──────── DATA RECORDS ────────

import Summits.QuantumFields.YangMills.Theorems.BalabanUVNodesN19LipBracketTubeLine

/-!
# BalabanUVNodes ∕ N19 — companion of `BalabanUVNodesN19LipBracketTubeLine`: U(1) NON-VACUITY of the tube-line binders
# (cell `pub-ymgap`, HUMAN RULING D-0062 Track A, node N19 = NE7, R134 seat dag-n19-c g3, strategy s1″; split off under the
# 400-line rule; count-neutral)

HONEST FRAMING.  As in the main file: one fixed finite four-torus, rung (B)+1 — NOT infinite volume, NOT OS on ℝ⁴, NOT a
mass gap, NOT the Clay problem; NE7 NOT PRINTED and NOT proved; N19 NOT discharged; THEOREMS ONLY, 0 `def`, 0 `sorry`,
standard axioms; filed `--supports` the K3′ item `SpineGivenEndpointR12` AS A HELPER; NOT a discharge claim.  TOY DATA, no
relation to Bałaban's objects.

WHAT THIS FILE PROVES.
* `toy_emb_reach` — on `T4TowerRateComposition.toyCarriers` (backgrounds `ℝ`, gauge `|U − U′|`) the U(1) chart
  `emb U = exp(iU) : Unit → ℂ` obeys the reach convention of `N19LipBracketTubeLine.pairDisc_of_tubeLine` with the sup-norm
  size: `U′` is reached from `U` by the generator `K ≡ i(U′ − U)` of norm `|U − U′|`.
* `toy_tube_mem_annulus` — the (1.13) tube of half-width `ϱ` about `exp(iU)` lies in the ANNULUS `e^{−ϱ} < |V| < e^{ϱ}`
  (the toy's analyticity space).
* `toy_hol`, `toy_bound`∕`toy_bd`, `toy_real` — the toy extension `Ecx V = E₀e^{−ϱ}·(V + V⁻¹)∕2` is holomorphic on the
  annulus, bounded by `E₀` there, and EQUAL to this seat's g2 toy functional `E₀e^{−ϱ}cos U`
  (`N19LipBracketTubeWitness.toy_pairDisc`) on the circle.
* **`toy_pairDiscs_of_tubeLine`** — NON-VACUITY of the binder set of `N19LipBracketTubeLine.pairDisc_of_tubeLine_norm`
  (`𝔸 = ℂ`, `ι = Unit`, chart `exp(iU)`, space = the annulus, the extension above): every pair of toy backgrounds closer
  than `ϱ` gets its pair disc THROUGH the tube line (it is g2's toy disc `z ↦ E₀e^{−ϱ}cos(U + cz)`, now PRODUCED, not
  posited); **`toy_decayBound_of_tubeLine`** — the real bound with `E₀` through `decayBound_of_tubeLine`.  Feeding both to
  `N19LipBracketTube.lipBackground_of_pairDisc` returns the conclusion of the landed `N19LipBracketTubeWitness.toy_pairDisc`
  (`LipBackground … (2E₀∕ϱ)`; not restated here).

CITATION HEADER (LOCATIONS only, as in the main file; no decl below carries a cite tag).  [Balaban1987RG1] CMP **109**
(1987) (1.13) p. 262, (1.18) p. 263; [Balaban1988Convergent] CMP **119** (1988) (2.27)(ii)(iv) p. 259.  Mathlib:
`Complex.exp_eq_exp_ℂ`, `Complex.norm_exp`, `Complex.two_cos`, `differentiableAt_apply`, `DifferentiableAt.inv`.
-/

open Metric Set NormedSpace

namespace Summit.QuantumFields.YangMills.BalabanUVNodes.N19LipBracketTubeLineWitness

open Literature.MathematicalPhysics.QuantumFieldTheory.Balaban1983to89
open T4OutputRate (Carriers Functional LipBackground)
open T4TowerRateComposition (toyCarriers)
open N19LipBracketTubeLine (lipBackground_of_tubeLine)

/-- `NormedSpace.exp` on `ℂ` is `Complex.exp` (Mathlib `Complex.exp_eq_exp_ℂ`, pointwise). [folklore] -/
theorem exp_eq_cexp (z : ℂ) : exp z = Complex.exp z := (congr_fun Complex.exp_eq_exp_ℂ z).symm

/-- The U(1) chart: `exp(iU′) = exp(i(U′ − U))·exp(iU)`. [folklore] -/
theorem toy_emb_mul (U U' : ℝ) :
    exp (((U' - U : ℝ) : ℂ) * Complex.I) * exp ((U : ℂ) * Complex.I) = exp ((U' : ℂ) * Complex.I) := by
  rw [exp_eq_cexp, exp_eq_cexp, exp_eq_cexp, ← Complex.exp_add]
  congr 1
  push_cast
  ring

/-- **REACH CONVENTION FOR THE U(1) CHART** on `toyCarriers` (gauge `|U − U′|`): the generator `K ≡ i(U′ − U)` has sup
norm `|U − U′|` and carries `exp(iU)` to `exp(iU′)`. [folklore] -/
theorem toy_emb_reach (U U' : ℝ) :
    ∃ K : Unit → ℂ, ‖K‖ ≤ |U - U'| ∧
      (fun _ : Unit => exp ((U' : ℂ) * Complex.I)) = fun b => exp (K b) * exp ((U : ℂ) * Complex.I) := by
  refine ⟨fun _ => ((U' - U : ℝ) : ℂ) * Complex.I, ?_, ?_⟩
  · rw [pi_norm_const, norm_mul, Complex.norm_I, mul_one, Complex.norm_real, Real.norm_eq_abs, abs_sub_comm]
  · funext b
    rw [toy_emb_mul]

/-- **THE TUBE LIES IN THE ANNULUS**: for `‖K‖ < ϱ`, `e^{−ϱ} < ‖exp(K b)·exp(iU)‖ = e^{Re K b} < e^{ϱ}`. [folklore] -/
theorem toy_tube_mem_annulus {ϱ : ℝ} (U : ℝ) {K : Unit → ℂ} (hK : ‖K‖ < ϱ) (b : Unit) :
    Real.exp (-ϱ) < ‖exp (K b) * exp ((U : ℂ) * Complex.I)‖ ∧
      ‖exp (K b) * exp ((U : ℂ) * Complex.I)‖ < Real.exp ϱ := by
  have hKb : ‖K b‖ < ϱ := (norm_le_pi_norm K b).trans_lt hK
  have hre : |(K b).re| < ϱ := (Complex.abs_re_le_norm (K b)).trans_lt hKb
  rw [exp_eq_cexp, exp_eq_cexp, norm_mul, Complex.norm_exp_ofReal_mul_I, mul_one, Complex.norm_exp]
  exact ⟨Real.exp_lt_exp.2 (abs_lt.1 hre).1, Real.exp_lt_exp.2 (abs_lt.1 hre).2⟩

/-- On the annulus the toy extension `c·(V + V⁻¹)∕2` is bounded by `c·e^{ϱ}` (`c ≥ 0`). [folklore] -/
theorem toy_bound {ϱ c : ℝ} (hc : 0 ≤ c) {v : ℂ} (hlo : Real.exp (-ϱ) < ‖v‖) (hhi : ‖v‖ < Real.exp ϱ) :
    ‖(c : ℂ) * ((v + v⁻¹) / 2)‖ ≤ c * Real.exp ϱ := by
  have hinv : ‖v⁻¹‖ ≤ Real.exp ϱ := by
    rw [norm_inv]
    have h := inv_anti₀ (Real.exp_pos (-ϱ)) hlo.le
    rwa [Real.exp_neg, inv_inv] at h
  have h2 : ‖(v + v⁻¹) / 2‖ ≤ Real.exp ϱ := by
    rw [norm_div, Complex.norm_ofNat]
    calc ‖v + v⁻¹‖ / 2 ≤ (‖v‖ + ‖v⁻¹‖) / 2 := by gcongr; exact norm_add_le _ _
      _ ≤ (Real.exp ϱ + Real.exp ϱ) / 2 := by gcongr
      _ = Real.exp ϱ := by ring
  rw [norm_mul, Complex.norm_real, Real.norm_eq_abs, abs_of_nonneg hc]
  exact mul_le_mul_of_nonneg_left h2 hc

/-- On the circle the toy extension is g2's toy functional: `c·(exp(iU) + exp(iU)⁻¹)∕2 = c·cos U`. [folklore] -/
theorem toy_real (c U : ℝ) :
    (c : ℂ) * ((exp ((U : ℂ) * Complex.I) + (exp ((U : ℂ) * Complex.I))⁻¹) / 2) = ((c * Real.cos U : ℝ) : ℂ) := by
  rw [exp_eq_cexp, ← Complex.exp_neg, Complex.ofReal_mul, Complex.ofReal_cos]
  congr 1
  have h := Complex.two_cos (U : ℂ)
  rw [neg_mul] at h
  rw [← h]
  ring

/-- **HOLOMORPHY ON THE ANNULUS** of the toy extension `V ↦ c·(V() + V()⁻¹)∕2` (`V() ≠ 0` there; `differentiableAt_apply`,
`DifferentiableAt.inv`). [folklore] -/
theorem toy_hol {ϱ : ℝ} (c : ℂ) :
    DifferentiableOn ℂ (fun V : Unit → ℂ => c * ((V () + (V ())⁻¹) / 2))
      {V : Unit → ℂ | ∀ b, Real.exp (-ϱ) < ‖V b‖ ∧ ‖V b‖ < Real.exp ϱ} := by
  intro V hV
  have hne : V () ≠ 0 := fun h0 => by
    have h := (hV ()).1
    rw [h0, norm_zero] at h
    exact (lt_irrefl _ (h.trans (Real.exp_pos _))).elim
  have h1 : DifferentiableAt ℂ (fun W : Unit → ℂ => W ()) V := differentiableAt_apply () V
  have h2 : DifferentiableAt ℂ (fun W : Unit → ℂ => (W () + (W ())⁻¹) * (2 : ℂ)⁻¹) V :=
    (h1.add (h1.inv hne)).mul_const _
  have h3 : DifferentiableAt ℂ (fun W : Unit → ℂ => c * ((W () + (W ())⁻¹) / 2)) V := by
    simp only [div_eq_mul_inv]
    exact h2.const_mul _
  exact h3.differentiableWithinAt

/-- **THE BOUND `E₀` ON THE ANNULUS** in the letters the tube-line theorems ask (`toyCarriers`: `d ≡ 0`; `κ = 0`):
`‖E₀e^{−ϱ}(V + V⁻¹)∕2‖ ≤ E₀e^{−ϱ}e^{ϱ} = E₀`. [folklore] -/
theorem toy_bd {ϱ E₀ : ℝ} (hE₀ : 0 ≤ E₀) (X : ℕ) {V : Unit → ℂ}
    (hV : ∀ b, Real.exp (-ϱ) < ‖V b‖ ∧ ‖V b‖ < Real.exp ϱ) :
    ‖((E₀ * Real.exp (-ϱ) : ℝ) : ℂ) * ((V () + (V ())⁻¹) / 2)‖ ≤ E₀ * Real.exp (-(0 * toyCarriers.d X)) := by
  have hc : 0 ≤ E₀ * Real.exp (-ϱ) := mul_nonneg hE₀ (Real.exp_pos _).le
  rw [zero_mul, neg_zero, Real.exp_zero, mul_one]
  calc ‖((E₀ * Real.exp (-ϱ) : ℝ) : ℂ) * ((V () + (V ())⁻¹) / 2)‖
      ≤ E₀ * Real.exp (-ϱ) * Real.exp ϱ := toy_bound hc (hV ()).1 (hV ()).2
    _ = E₀ := by rw [mul_assoc, ← Real.exp_add, neg_add_cancel, Real.exp_zero, mul_one]

/-- **PAIR DISCS FOR THE U(1) TOY THROUGH THE TUBE LINE** (non-vacuity of the binder set of
`N19LipBracketTubeLine.pairDisc_of_tubeLine_norm`).  On `toyCarriers` (domains `ℕ`, tree length `0`, backgrounds `ℝ`,
gauge `|U − U′|`), window `univ`, `κ = 0`, radius `ϱ > 0`: the chart `emb U = exp(iU) : Unit → ℂ`, the annulus
`e^{−ϱ} < |V| < e^{ϱ}` as the space and the extension `Ecx V = E₀e^{−ϱ}(V + V⁻¹)∕2` satisfy tube ⊆ space, holomorphy on the
space, the bound `E₀` there, real agreement with this seat's g2 toy functional `E₀e^{−ϱ}cos U`, and the reach convention —
so every pair of backgrounds closer than `ϱ` gets its pair disc (it is `z ↦ E₀e^{−ϱ}cos(U + z·(U′−U)∕|U′−U|)`, g2's toy disc,
now PRODUCED by the tube line).  `N19LipBracketTube.lipBackground_of_pairDisc` on this and `toy_decayBound_of_tubeLine`
below returns the conclusion of `N19LipBracketTubeWitness.toy_pairDisc` (landed; not restated here). [folklore] -/
theorem toy_pairDiscs_of_tubeLine {ϱ E₀ : ℝ} (hϱ : 0 < ϱ) (hE₀ : 0 ≤ E₀) :
    ∀ s ∈ (Set.univ : Set (ℕ → ℝ)), ∀ (X : ℕ) (U U' : ℝ), |U - U'| < ϱ →
      ∃ f : ℂ → ℂ, DifferentiableOn ℂ f (ball (0 : ℂ) ϱ) ∧
        f 0 = ((E₀ * Real.exp (-ϱ) * Real.cos U : ℝ) : ℂ) ∧
        f ((|U - U'| : ℝ) : ℂ) = ((E₀ * Real.exp (-ϱ) * Real.cos U' : ℝ) : ℂ) ∧
        ∀ z ∈ ball (0 : ℂ) ϱ, ‖f z‖ ≤ E₀ := by
  intro s hs X U U' hgap
  obtain ⟨f, hf, hf0, hf1, hfb⟩ := N19LipBracketTubeLine.pairDisc_of_tubeLine_norm (C := toyCarriers)
    (EA := fun _ (U : ℝ) _ => E₀ * Real.exp (-ϱ) * Real.cos U) (W := Set.univ) (κ := 0) (E₀ := E₀)
    (ϱ := fun _ _ => ϱ) (fun (U : ℝ) (_ : Unit) => exp ((U : ℂ) * Complex.I))
    (fun _ _ => {V : Unit → ℂ | ∀ b, Real.exp (-ϱ) < ‖V b‖ ∧ ‖V b‖ < Real.exp ϱ})
    (fun _ _ V => ((E₀ * Real.exp (-ϱ) : ℝ) : ℂ) * ((V () + (V ())⁻¹) / 2))
    (fun _ _ _ U K hK => fun b => toy_tube_mem_annulus U ((pi_norm_lt_iff hϱ).2 hK) b)
    (fun _ _ _ => toy_hol _)
    (fun _ _ X V hV => toy_bd hE₀ X hV)
    (fun _ _ _ U => toy_real _ U)
    (fun _ _ _ U U' _ => by
      obtain ⟨K, hK, e⟩ := toy_emb_reach U U'
      exact ⟨K, fun b => (norm_le_pi_norm K b).trans hK, e⟩) s hs X U U' hgap
  refine ⟨f, hf, hf0, hf1, fun z hz => ?_⟩
  have h := hfb z hz
  rwa [show (-(0 * Carriers.d toyCarriers X) : ℝ) = 0 by simp, Real.exp_zero, mul_one] at h

/-- **THE REAL BOUND FOR THE U(1) TOY THROUGH THE TUBE LINE**: `DecayBound` with `E₀` for g2's toy functional, from
`N19LipBracketTubeLine.decayBound_of_tubeLine` (sup-norm size; the background `exp(iU) = exp(0)·exp(iU)` lies in its own
tube ⊆ annulus). [folklore] -/
theorem toy_decayBound_of_tubeLine {ϱ E₀ : ℝ} (hϱ : 0 < ϱ) (hE₀ : 0 ≤ E₀) :
    T4OutputRate.DecayBound (C := toyCarriers) (fun _ (U : ℝ) _ => E₀ * Real.exp (-ϱ) * Real.cos U) Set.univ E₀ 0 := by
  exact N19LipBracketTubeLine.decayBound_of_tubeLine (C := toyCarriers) (ϱ := fun _ _ => ϱ)
    (fun (U : ℝ) (_ : Unit) => exp ((U : ℂ) * Complex.I)) (fun _ K => ‖K‖)
    (fun _ _ => {V : Unit → ℂ | ∀ b, Real.exp (-ϱ) < ‖V b‖ ∧ ‖V b‖ < Real.exp ϱ})
    (fun _ _ V => ((E₀ * Real.exp (-ϱ) : ℝ) : ℂ) * ((V () + (V ())⁻¹) / 2))
    (fun _ _ _ => hϱ) (fun _ K c => (norm_smul c K).le)
    (fun _ _ _ U K hK => fun b => toy_tube_mem_annulus U hK b)
    (fun _ _ X V hV => toy_bd hE₀ X hV)
    (fun _ _ _ U => toy_real _ U)

end Summit.QuantumFields.YangMills.BalabanUVNodes.N19LipBracketTubeLineWitness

────────

ASSIGNED TASK:
Copy out the range of lines above starting at the line with "calc ‖v + v⁻¹‖" and ending at the line with "exact mul_le_mul_of_nonneg_left h2 hc", exactly and including both.

SOLUTION TO THIS TASK:
    calc ‖v + v⁻¹‖ / 2 ≤ (‖v‖ + ‖v⁻¹‖) / 2 := by gcongr; exact norm_add_le _ _
      _ ≤ (Real.exp ϱ + Real.exp ϱ) / 2 := by gcongr
      _ = Real.exp ϱ := by ring
  rw [norm_mul, Complex.norm_real, Real.norm_eq_abs, abs_of_nonneg hc]
  exact mul_le_mul_of_nonneg_left h2 hc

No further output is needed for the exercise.